Ze coacht hem verbaal, zodat hij meer inzicht krijgt in momenten waarop het effectief is een bepaalde actie te maken. Dieneke doet suggesties als: ‘Pieter, probeer eens eerder naar de vrije positie te lopen.’ (Of juist ‘later’.) Of: ‘Probeer eens langer te wachten en te kijken wie er alleen (vrij) staat, voordat je de bal overspeelt.’ 

 

Met een toewijzing probeert de leerkracht met behulp van tijd-, tempo- en richtingaanwijzingen de spelvaardigheid van een speler te verbeteren. Die speler maakt daardoor minder fouten in de vaardigheden die hij in feite al tot zijn beschikking heeft. Zwakke(re) leerlingen moeten tijdens een activiteit kunnen ervaren dat ze er beter in worden, zonder bang te hoeven zijn voor fouten.

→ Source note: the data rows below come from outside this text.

import Literature.Computability.AlgebraicComplexity.Kron444HullCheck
import HarnessLib

/-!
# `Kron(4,4,4) ⊆ conv(328 vertices)`: certificate checks, part 2/14

Proofs file (computations only): the node checks of `Kron444HullCheck.lean` for the chunks
13 … 24 of the certificate, each decided by the kernel (`decide +kernel`; `maxHeartbeats 0`:
a chunk is ≈ 10⁵–10⁶ kernel reductions). Assembled in `Kron444Hull.lean`. [folklore]
-/

set_option Elab.async false

namespace Literature.Computability.AlgebraicComplexity.Kron444Hull

/-- Nodes `325 … 349` of the certificate (chunk `13`) pass `checkNodeRec`. [folklore] -/
theorem checkChunk_13 : checkChunk 13 25 = true := by
  set_option maxHeartbeats 0 in decide +kernel

/-- Nodes `350 … 374` of the certificate (chunk `14`) pass `checkNodeRec`. [folklore] -/
theorem checkChunk_14 : checkChunk 14 25 = true := by
  set_option maxHeartbeats 0 in decide +kernel

/-- Nodes `375 … 399` of the certificate (chunk `15`) pass `checkNodeRec`. [folklore] -/
theorem checkChunk_15 : checkChunk 15 25 = true := by
  set_option maxHeartbeats 0 in decide +kernel

/-- Nodes `400 … 424` of the certificate (chunk `16`) pass `checkNodeRec`. [folklore] -/
theorem checkChunk_16 : checkChunk 16 25 = true := by
  set_option maxHeartbeats 0 in decide +kernel

/-- Nodes `425 … 449` of the certificate (chunk `17`) pass `checkNodeRec`. [folklore] -/
theorem checkChunk_17 : checkChunk 17 25 = true := by
  set_option maxHeartbeats 0 in decide +kernel

/-- Nodes `450 … 474` of the certificate (chunk `18`) pass `checkNodeRec`. [folklore] -/
theorem checkChunk_18 : checkChunk 18 25 = true := by
  set_option maxHeartbeats 0 in decide +kernel

/-- Nodes `475 … 499` of the certificate (chunk `19`) pass `checkNodeRec`. [folklore] -/
theorem checkChunk_19 : checkChunk 19 25 = true := by
  set_option maxHeartbeats 0 in decide +kernel

/-- Nodes `500 … 524` of the certificate (chunk `20`) pass `checkNodeRec`. [folklore] -/
theorem checkChunk_20 : checkChunk 20 25 = true := by
  set_option maxHeartbeats 0 in decide +kernel

/-- Nodes `525 … 549` of the certificate (chunk `21`) pass `checkNodeRec`. [folklore] -/
theorem checkChunk_21 : checkChunk 21 25 = true := by
  set_option maxHeartbeats 0 in decide +kernel

/-- Nodes `550 … 574` of the certificate (chunk `22`) pass `checkNodeRec`. [folklore] -/
theorem checkChunk_22 : checkChunk 22 25 = true := by
  set_option maxHeartbeats 0 in decide +kernel

/-- Nodes `575 … 599` of the certificate (chunk `23`) pass `checkNodeRec`. [folklore] -/
theorem checkChunk_23 : checkChunk 23 25 = true := by
  set_option maxHeartbeats 0 in decide +kernel

/-- Nodes `600 … 624` of the certificate (chunk `24`) pass `checkNodeRec`. [folklore] -/
theorem checkChunk_24 : checkChunk 24 25 = true := by
  set_option maxHeartbeats 0 in decide +kernel

end Literature.Computability.AlgebraicComplexity.Kron444Hull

Zo leren ze hoe ze na een verkeerde spelactie kunnen kiezen voor minder risicovolle spelacties die wel lukken (Hazelebach, 2007).

 

VOORBEELD - EEN KOPROL IN DE LUCHT

Jonathan vindt koprollen in de lucht keileuk. Juf Mariska gunt hem zeker zijn plezier, maar vindt ook dat de salto die Jonathan maakt wel érg laag en snel wordt uitgevoerd. Als hij zo doorgaat, is het straks geen koprol in de lucht meer. Door de snelheid van draaien schiet Jonathan ook steeds naar voren. Hij wil bij het landen graag op zijn voeten uitkomen en stilstaan, en niet regelmatig

plat voorovergaan.

 

Mariska: ‘Jonathan, mag ik een tip geven waardoor je niet meer naar voren schiet?’

Dat wil Jonathan wel: ‘Graag juf, ik ben al twee keer op mijn neus gevallen.’

‘Probeer eens wat langer te wachten voordat je je hielen naar je billen doet.’

‘Oké juf’, roept Jonathan enthousiast.

 

Ik ga maar even bij hem staan, denkt de juf. Doordat hij nu langer gaat wachten, is de kans groot dat hij niet meer zo makkelijk ‘rond’ komt. En eens kijken of de verwijzing ‘hielen naar de billen’ werkt. Hij zal moeten nadenken over hoe hij dat precies moet doen. Daardoor maakt hij zich misschien nóg later klein. Maar als hij het onder de knie zou krijgen, zou het voor Jonathan wel een handige manier van saltospringen zijn. 

 

We kijken nogmaals naar de rol die tijd, tempo en richting spelen bij het beschrijven van de manier waarop vaardigheden worden uitgevoerd, met nuancering van de gehanteerde begrippen. We laten Hanneke aan het woord wanneer ze haar vragen voorlegt aan de opleidingsdocent.

 

VOORBEELD - DUS ALS IK HET GOED BEGRIJP …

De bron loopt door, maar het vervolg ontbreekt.